See: https://cloud.google.com/speech/limits#content

You said...

establishing the connection seems to take about 4 seconds on our architecture.

Do you know if that connection overhead is on the google-cloud-python side or has something to do with your architecture?

daspecster on 15 Dec 2016

@daspecster I don't think it's the 1 minute limit for streaming, I do know what you're talking about, but I'm not actually streaming until the user enters 'y' and the record/request/response streams are started and used. My understanding is that I'm only just creating the channel to begin with and that doesn't count against the 1 minute timeout. Also I only end up streaming for about 10 seconds at a time.

I am building an embedded system using a samsung artik710 running debian.
When I run

     with cloud_speech.beta_create_Speech_stub(
            make_channel('speech.googleapis.com', 443)) as service:

on my MacBook it is basically instant.

When it runs on my embedded architecture it takes about 4 seconds.

dakrawczyk on 15 Dec 2016

Ok, good to know!

I just realized that your code is actually not using this library. You're using the gRPC library directly.
I don't know that this is the best issue to discuss as it might be kind of drawn out.

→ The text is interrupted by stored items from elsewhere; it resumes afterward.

import Mathlib
import HarnessLib
import Literature.Analysis.Convex.ConvexMetricProjection
import Literature.Analysis.Convex.SchauderFixedPoint

/-!
# Convexity of Chebyshev sets (Deutsch 2001, Chapter 12)

Literature anchor transcribing F. Deutsch, *Best Approximation in Inner Product Spaces*, CMS Books
in Mathematics 7, Springer (2001), Chapter 12 "Convexity of Chebyshev sets" [Deutsch2001], with
the pieces of Chapters 2–3 it rests on, for a subset `K` of a real inner product space `E`
(the norm-only statements are recorded in a real normed space):

* `IsChebyshevProj K P` — `K` is a **Chebyshev set** with **metric projection** `P : E → E`:
  `P x ∈ K` is the unique best approximation to `x` from `K` (Def. 2.1); `IsChebyshevSet K` — the
  set-only form ("each `x` has exactly one best approximation in `K`"), equivalent to
  `∃ P, IsChebyshevProj K P` (`isChebyshevSet_iff_exists_proj`). A Chebyshev set is nonempty and
  closed (Thm. 3.1), `‖x − P x‖ = d(x, K)`, and `P x = x` on `K`.
* Lemma 12.1 (`IsChebyshevProj.proj_add_smul_eq`, `proj_eq_of_mem_segment`): every point of the
  segment `[x, P x]` has `P x` as its best approximation.
* Def. 12.2 (`IsSun P`): the Chebyshev set with metric projection `P` is a **sun** if
  `P (x + t (x − P x)) = P x` for all `x` and `t ≥ 0` (Klee 1953, Efimov–Stechkin 1958).
* Theorem 12.3 (suns and convex Chebyshev sets are equivalent): convex `⟹` sun
  (`IsChebyshevProj.isSun_of_convex`) `⟹` `P x` is the nearest point to `x` of every segment
  `[y, P x]`, `y ∈ K` (`IsSun.norm_sub_proj_le`) `⟹` the variational inequality
  `⟪x − P x, y − P x⟫ ≤ 0` on `K` (`IsSun.inner_sub_proj_le_zero`) `⟹` `P` firmly nonexpansive and
  nonexpansive (`IsSun.norm_proj_sub_proj_sq_le_inner`, `IsSun.norm_proj_sub_proj_le`) `⟹`
  convex (`IsChebyshevProj.convex_of_nonexpansive`, Phelps 1957); summarised in
  `IsChebyshevProj.convex_iff_isSun` and `IsChebyshevProj.convex_iff_nonexpansive`.
* Def. 3.3 / Def. 3.10 (`IsApproxCompact`, `IsBoundedlyCompact`), Lemma 3.11 (2) ⟹ (3)
  (`IsBoundedlyCompact.isApproxCompact`), Thm. 3.12 (`IsBoundedlyCompact.of_isClosed`: closed
  sets of a finite-dimensional space are boundedly compact) and Lemma 12.4
  (`IsChebyshevProj.continuous`): the metric projection onto an approximatively compact Chebyshev
  set is continuous.
* **Theorem 12.6** (`IsChebyshevProj.isSun_of_isBoundedlyCompact`,
  `IsChebyshevProj.convex_of_isBoundedlyCompact`; Vlasov 1961, Klee 1961): every boundedly compact
  Chebyshev set is a sun (in any real normed space — Ch. 12, Exercise 7) and hence, in a real
  inner product space, convex.  Proof as printed: if `K` were not a sun, at the farthest point
  `x₁` of a ray `{x + t (x − P x)}` still projecting to `P x` the map
  `F y = x₁ + (r/‖x₁ − P y‖)(x₁ − P y)` is a continuous self-map of the ball `B[x₁, r]`
  (`r = d(x₁, K)/2`) with relatively compact range, so it has a fixed point by **Schauder's fixed
  point theorem** (Theorem 12.5; here the tree's
  `Literature.Analysis.Convex.exists_fixedPoint_of_mapsTo_isCompact`), and Lemma 12.1 then
  produces a point beyond `x₁` on the ray projecting to `P x₁`, a contradiction.
* **Theorem 12.7** (`IsChebyshevProj.convex_of_finiteDimensional`,
  `isChebyshevSet_iff_isClosed_and_convex`; Bunt 1934, Motzkin 1935, Kritikos 1938): in a
  finite-dimensional real inner product space a nonempty set is a Chebyshev set iff it is closed
  and convex; the "if" direction is Theorem 3.4 (2) / Theorem 3.5
  (`isChebyshevProj_proj`, `exists_isChebyshevProj_of_isComplete`,
  `exists_isChebyshevProj_of_convex`: complete, resp. closed in a Hilbert space, convex sets are
  Chebyshev, with metric projection the tree's `ConvexMetricProjection.proj K`).

Deviations from the printed text, declared: (i) the metric projection is carried as an explicit
function `P : E → E` with the predicate `IsChebyshevProj K P` rather than as a set-valued map, and
`IsSun` is phrased through `P` alone; (ii) "boundedly compact" (Def. 3.10, sequential) is rendered
as "`K ∩ B[0, r]` is compact for every `r`", equivalent in metric spaces, while "approximatively
compact" (Def. 3.3) is the printed sequential condition; (iii) in Theorem 12.3 the implication
(4) ⟹ (1) is proved for a general point `a x + b y` of a segment by the equality case of the
triangle inequality computed with inner products, instead of the printed reduction to midpoints,
and the chain (2) ⟹ (3) ⟹ (4) passes through the variational inequality, which the printed proof
of (3) ⟹ (4) invokes via Theorem 4.1; (iv) Theorem 12.6's ray parameter `λ₁` is realised as the
supremum of the closed bounded set `{t ≥ 0 | P (x + t (x − P x)) = P x}`, and Lemma 12.1 and the
sun half of Theorem 12.6 are stated in a real normed space because their printed proofs use only
the norm (Ch. 12, Exercise 7). Whether every Chebyshev set in an infinite-dimensional Hilbert space
is convex is open (Deutsch, Ch. 12, "Question"), and nothing here bears on it.

## Mathlib / tree search

`lean search` / `find` over Mathlib + Literature + Summits for "Chebyshev set", `IsChebyshev`,
`IsSun`, "sun", "boundedly compact", "approximatively compact", Efimov, Stechkin, Vlasov, Motzkin,
Bunt: no declaration about Chebyshev sets of approximation theory (Mathlib has the existence
theorem `exists_norm_eq_iInf_of_complete_convex`, the Kolmogorov criterion
`norm_eq_iInf_iff_real_inner_le_zero` and `Metric.infDist`; every `Chebyshev*` module in the tree
concerns Chebyshev polynomials, the functions `ψ`, `θ`, or Chebyshev's inequalities). The convex
side of the theory — the metric projection `proj K` onto a complete convex set, Thm. 2.4, 3.4, 4.1,
5.5 — is the tree's `Literature.Analysis.Convex.ConvexMetricProjection`, which this file imports
and does not repeat (its `inner_sub_proj_le_zero` / `norm_proj_sub_proj_sq_le_inner` assume `K`
convex and complete; the present `IsSun.*` versions assume a sun and conclude convexity). The
Schauder fixed point theorem used is the tree's `Literature.Analysis.Convex.SchauderFixedPoint`
(proved there from Brouwer's theorem).

## References

* F. Deutsch, *Best Approximation in Inner Product Spaces*, CMS Books in Mathematics 7, Springer,
  New York (2001): Ch. 2 Def. 2.1, Thm. 2.4; Ch. 3 Thm. 3.1, Def. 3.3, Thm. 3.4, Thm. 3.5,
  Def. 3.10, Lemma 3.11, Thm. 3.12; Ch. 12 Lemma 12.1 – Theorem 12.7, Exercise 7 and the
  Historical Notes. [Deutsch2001]
* L. P. Vlasov, *Chebyshev sets in Banach spaces*, Soviet Math. Dokl. 2 (1961) 1373–1374;
  V. Klee, *Convexity of Chebyshev sets*, Math. Ann. 142 (1961) 292–304; N. V. Efimov and
  S. B. Stechkin, *Some properties of Chebyshev sets*, Dokl. Akad. Nauk SSSR 118 (1958) 17–19;
  R. R. Phelps, *Convex sets and nearest points*, Proc. Amer. Math. Soc. 8 (1957) 790–797 — all
  cited through [Deutsch2001], Ch. 12 Historical Notes.
-/

noncomputable section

If you want you can ping me on https://googlecloud-community.slack.com. I've spent some time in Speech so I might be able to help get you going.

daspecster on 15 Dec 2016

@dakrawczyk Hello! Looks like you're using the sample that I wrote, so I'm here to take blame / responsibility ^_^;

From the symptoms you describe (error happens in time span > streaming limits, re-starting the stream a lot, some auth thing mentioned above), my guess is that the access token is expiring.

The make_channel function grabs an access token the first time it's run (ie when it creates the channel), but doesn't refresh it, so if you keep it open for long enough, soon enough the access token's validity period expires. I imagine each time you start a new stream, grpc is re-sending the auth headers, so eventually you'll start getting auth errors.

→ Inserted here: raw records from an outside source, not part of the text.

import Mathlib
import HarnessLib
import Summits.HubbardSuperconductivity.HubbardSuperconductivity.Theorems.KLProgrammeSWaveCascadeArrayEdge
import Summits.HubbardSuperconductivity.HubbardSuperconductivity.Theorems.KLProgrammeKLRegimeSplitPairArrayEdge
import Summits.HubbardSuperconductivity.HubbardSuperconductivity.Theorems.KLProgrammeKLRegimeSplitSlotsV17F2

/-!
# Route `KLProgramme` — crux K3 gen 8, CHILD 1 `KLRegimeBetaSplitV17F2` (stmt-HubbardSuperconductivity-20438): row 0′ on the CROSS-FRAME carrier of the
# flowing-dispersion scheme F-II — the envelope of the pair amplitudes `𝒞_n[K_n](Qm; k, k′)` read at the flow frames `K_n = klFlowFrameU … n` on the ONE
# bare-frame ball `klBall L μ 0`, from (E2-F2)-shaped signed ladder steps against the BARE-truncated array `klPairArrayF … (n−1)` and (E2″-F)-shaped increments

Cell gate-hubbard-kl, seat hubbard-kl-k3c1-p1 (g8; child-1 lineage; technique «composed-map remainder propagation»).  Context: K3-FLOW ruling F (KL STATUS
2026-08-27T10:17Z), gen-8 re-key rev 22 on the CURED bundle `klPredsV17F2` (`…SplitSlotsV17F2`, p527694: the (E2-F2) clause resums the bare-truncated array
`klPairArrayF`, one reading ball — k3c2-p2's cure 1); k3c1-p2's port recipe CHILD1-FLOW-PORT.md §4 (evidence #32/#35 on stmt-…-20236): the closed child-1 chain uses
the common frame `K` in the CARRIER only through ONE matrix sequence on ONE ball, so on the flowing family it re-runs on the sequence
`j ↦ 𝒞_j[K_j]` truncated to `klBall L μ 0` — which is `klPairArrayF … j` BY DEFINITION.  This file is that instance of the carrier-generic row 0′
`SWaveCascade.amplitudeArray_envelope_edge` (p485689), token for token the twin of `wickPairArray_envelope_edge` (p485962) / `pairArray_envelope_edge` (p473743):
**`flowPairArray_envelope_edge`** — hypotheses in the (E2-F2)/(E2″-F) clause SHAPES (UV deviation `initDevBar + X₀` at `K_0`; in-class signed steps with
`Σ|w| ≤ bhi`, `Σ(|w| − w) ≤ δ_j(Qm)`, right inverse of `1 + diag(w)·klPairArrayF … (j−1) Qm`, bound `drivePBar + eremBar + X_j`; increments `gainBar + eremBar + X_j`,
all read on `klBall L μ 0`), the negative-mass line at every in-class scale and the no-onset smallness; conclusion `∃ u ∈ [0, (16/15)·U]`,
`‖𝒞_n[K_n](Qm;k,k′) − u‖ ≤ 12·((initDevBar + Σ(drivePBar+ē) + Xtot) + (Σ(drivePBar+ē) + Xsup)) + ((Klam U)²·3CF + Xtot + Σē)` on the bare ball — the SAME numbers as at a
fixed frame.  The frame-shift allowance `frameShiftBar` and the flowing slice count live in the extra family `X` (next files).  Nothing here asserts that the model's
amplitudes satisfy the hypotheses (that is the engine's (E2-F2)/(E2″-F) output); nothing asserts superconductivity.  Everything is proved; no definitions.
-/

noncomputable section

namespace Summit.HubbardSuperconductivity.HubbardSuperconductivity.Theorems.KLRegimeSplit

set_option linter.dupNamespace false -- summit = problem name (single-conjunct summit), D-0017

open Finset Literature.MathematicalPhysics.QuantumLattice Literature.Probability.LatticeModels
open Summit.HubbardSuperconductivity.HubbardSuperconductivity.Theorems.KLProgrammeLegKernels
open Summit.HubbardSuperconductivity.HubbardSuperconductivity.Theorems.CooperChannelRiccatiFlow
open Summit.HubbardSuperconductivity.HubbardSuperconductivity.Theorems.SWaveCascade

section Model

variable (L M : ℕ) [NeZero L] [NeZero M]

variable {G : GeoConsts} {P : SplitConsts} {Qc : EngConsts}

/-- **Row 0′ on the cross-frame carrier of scheme F-II, every total momentum.**  The statement of `pairArray_envelope_edge` with the amplitudes
`klPairAmplitude … (klFlowFrameU … j) j` in place of `klPairAmplitude … K j`, the ball `klBall L μ 0` in place of `klBall L μ K`, and the resummed array of the
ladder clause the bare-truncated `klPairArrayF … (j−1) Qm`; see the module docstring. -/
theorem flowPairArray_envelope_edge (hG : G.WF) (hP : P.WF) (hQc : Qc.WF) {β U μ : ℝ} (hU : 0 ≤ U)
    {n : ℕ} (X : ℕ → TorusSite 2 L → TorusSite 2 L → TorusSite 2 L → ℝ) {Xtot Xsup : ℝ}
    (hX0 : ∀ j Qm k k', 0 ≤ X j Qm k k') (hXtot0 : 0 ≤ Xtot) (hXsup0 : 0 ≤ Xsup)
    (hXsup : ∀ j Qm k k', X j Qm k k' ≤ Xsup)
    (hXsum : ∀ (t : ℕ) (Qm k k' : TorusSite 2 L), ∑ j ∈ Ioc t n, X j Qm k k' ≤ Xtot)
    (hXtot : ∀ Qm k k' : TorusSite 2 L, X 0 Qm k k' + ∑ i ∈ range n, X (i + 1) Qm k k' ≤ Xtot)
    (δ : ℕ → TorusSite 2 L → ℝ)
    (hneg : ∀ Qm : TorusSite 2 L, ∀ t ≤ n, IsPairClassAt L Qm t → 16 * U * ∑ i ∈ range t, δ (i + 1) Qm ≤ 1)
    (h0 : ∀ Qm : TorusSite 2 L, ∀ k ∈ klBall L μ 0, ∀ k' ∈ klBall L μ 0,
      ‖klPairAmplitude L M β U μ (klFlowFrameU L M β U μ 0) 0 Qm k k' - (U : ℂ)‖ ≤ initDevBar G U + X 0 Qm k k')
    (hsteps : ∀ j, 1 ≤ j → j ≤ n → ∀ Qm : TorusSite 2 L, IsPairClassAt L Qm j →
      ∃ w : TorusSite 2 L → ℝ, (∑ p, |w p| ≤ G.bhi) ∧ (∑ p, (|w p| - w p) ≤ δ j Qm) ∧
        ∃ N : Matrix (TorusSite 2 L) (TorusSite 2 L) ℂ,
          (1 + Matrix.diagonal (fun p => (w p : ℂ)) * klPairArrayF L M β U μ (j - 1) Qm) * N = 1 ∧
          ∀ k ∈ klBall L μ 0, ∀ k' ∈ klBall L μ 0,
            ‖klPairAmplitude L M β U μ (klFlowFrameU L M β U μ j) j Qm k k' - (klPairArrayF L M β U μ (j - 1) Qm * N) k k'‖ ≤
              drivePBar G P U (j - 1) + eremBar G P Qc U β L (j - 1) + X j Qm k k')
    (hincr : ∀ j, 1 ≤ j → j ≤ n → ∀ Qm : TorusSite 2 L, ∀ k ∈ klBall L μ 0, ∀ k' ∈ klBall L μ 0,
      ‖klPairAmplitude L M β U μ (klFlowFrameU L M β U μ j) j Qm k k' -
          klPairAmplitude L M β U μ (klFlowFrameU L M β U μ (j - 1)) (j - 1) Qm k k'‖ ≤
        gainBar G P U j (klTorusNorm L Qm) (klTorusNorm L (k - k')) (klTorusNorm L (k + k' - Qm)) +
          eremBar G P Qc U β L (j - 1) + X j Qm k k')
    (Qm : TorusSite 2 L)
    (hsmall : 8 * 42 * ((initDevBar G U + ∑ j ∈ range n, (drivePBar G P U j + eremBar G P Qc U β L j) + Xtot) +
        (∑ j ∈ range n, (drivePBar G P U j + eremBar G P Qc U β L j) + Xsup)) * (G.bhi * n) ≤ 1) :
    ∃ u : ℝ, 0 ≤ u ∧ u ≤ 16 / 15 * U ∧ ∀ k ∈ klBall L μ 0, ∀ k' ∈ klBall L μ 0,
      ‖klPairAmplitude L M β U μ (klFlowFrameU L M β U μ n) n Qm k k' - (u : ℂ)‖ ≤
        12 * ((initDevBar G U + ∑ j ∈ range n, (drivePBar G P U j + eremBar G P Qc U β L j) + Xtot) +
          (∑ j ∈ range n, (drivePBar G P U j + eremBar G P Qc U β L j) + Xsup)) +
        ((P.Klam * U) ^ 2 * (3 * G.CF) + Xtot + ∑ i ∈ range n, eremBar G P Qc U β L i) := by
  classical
  have hG' := hG
  obtain ⟨-, -, -, -, -, -, -, -, -, -, -, hpp0, hph0, hCF, hphsum, hppsum, -⟩ := hG'
  have hbhi : 0 ≤ G.bhi := hG.2.2.1.trans hG.2.2.2.1
  have hinit0 : 0 ≤ initDevBar G U := by
    unfold initDevBar
    refine mul_nonneg (add_nonneg (sum_nonneg fun χ _ => add_nonneg (hG.2.1 χ) (hG.1 χ)) zero_le_one) (sq_nonneg U)
  have hGtot0 : 0 ≤ (P.Klam * U) ^ 2 * (3 * G.CF) := by positivity
  -- the frozen-gain line past the class exit, from `G.WF`'s gain sums
  have hg : ∀ t ≤ n, ¬ IsPairClassAt L Qm (t + 1) → ∀ k ∈ klBall L μ 0, ∀ k' ∈ klBall L μ 0,
      ∑ j ∈ Ioc t n, gainBar G P U j (klTorusNorm L Qm) (klTorusNorm L (k - k')) (klTorusNorm L (k + k' - Qm)) ≤
        (P.Klam * U) ^ 2 * (3 * G.CF) := by
    intro t _ hexit k _ k' _
    have hexit' : ((4 : ℝ) ^ (t + 1))⁻¹ < klTorusNorm L Qm := lt_of_not_ge hexit
    have h1 : ∑ j ∈ Ioc t n, G.ppGain j (klTorusNorm L Qm) ≤ G.CF := hppsum _ t n hexit'
    have hsub : ∀ ρ : ℝ, ∑ j ∈ Ioc t n, G.phGain j ρ ≤ ∑ j ∈ range (n + 1), G.phGain j ρ := fun ρ =>
      sum_le_sum_of_subset_of_nonneg (fun j hj => by simp only [mem_Ioc] at hj; exact mem_range.2 (by omega)) fun j _ _ => hph0 j ρ
    have h2 : ∑ j ∈ Ioc t n, G.phGain j (klTorusNorm L (k - k')) ≤ G.CF :=
      (hsub _).trans (hphsum _ (n + 1) (torusSupNorm_nonneg _))
    have h3 : ∑ j ∈ Ioc t n, G.phGain j (klTorusNorm L (k + k' - Qm)) ≤ G.CF :=
      (hsub _).trans (hphsum _ (n + 1) (torusSupNorm_nonneg _))
    simp only [gainBar, ← mul_sum, sum_add_distrib]
    nlinarith [h1, h2, h3, sq_nonneg (P.Klam * U)]
  exact amplitudeArray_envelope_edge (klBall L μ 0) (fun j => klPairAmplitude L M β U μ (klFlowFrameU L M β U μ j) j Qm) (IsPairClassAt L Qm)
    (fun h hjm => isPairClassAt_mono L h hjm) hU hbhi hinit0 hGtot0
    (fun j => drivePBar G P U j + eremBar G P Qc U β L j) (fun j => eremBar G P Qc U β L j)
    (fun j => add_nonneg (drivePBar_nonneg' hG U j) (eremBar_nonneg' hG hP hQc U β L j))
    (fun j => eremBar_nonneg' hG hP hQc U β L j)
    (fun j k k' => gainBar G P U j (klTorusNorm L Qm) (klTorusNorm L (k - k')) (klTorusNorm L (k + k' - Qm)))
    (fun j => X j Qm) (fun j k k' => hX0 j Qm k k') hXtot0 hXsup0 (fun j k k' => hXsup j Qm k k') (fun t k k' => hXsum t Qm k k')
    (fun k k' => hXtot Qm k k') (fun j => δ j Qm) (hneg Qm) (h0 Qm)
    (fun j hj1 hjn hQj => hsteps j hj1 hjn Qm hQj) (fun j hj1 hjn k hk k' hk' => hincr j hj1 hjn Qm k hk k' hk') hg hsmall

end Model

end Summit.HubbardSuperconductivity.HubbardSuperconductivity.Theorems.KLRegimeSplit

end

If that's the case, you might be able to fix this by modifying make_channel so that it calls get_access_token() on the fly, instead of just getting it upon channel creation.

Let me know how that works. I haven't looked at the google-cloud-python code, but perhaps it's a similar issue?

jerjou on 16 Dec 2016

Also - the sample has since been updated to use the google-auth package, which should also fix that issue.

jerjou on 16 Dec 2016

🎉2

@jerjou Thank you! Trying this out now :]

dakrawczyk on 17 Dec 2016

@jerjou I've updated to the newer sample code that uses the google-auth package.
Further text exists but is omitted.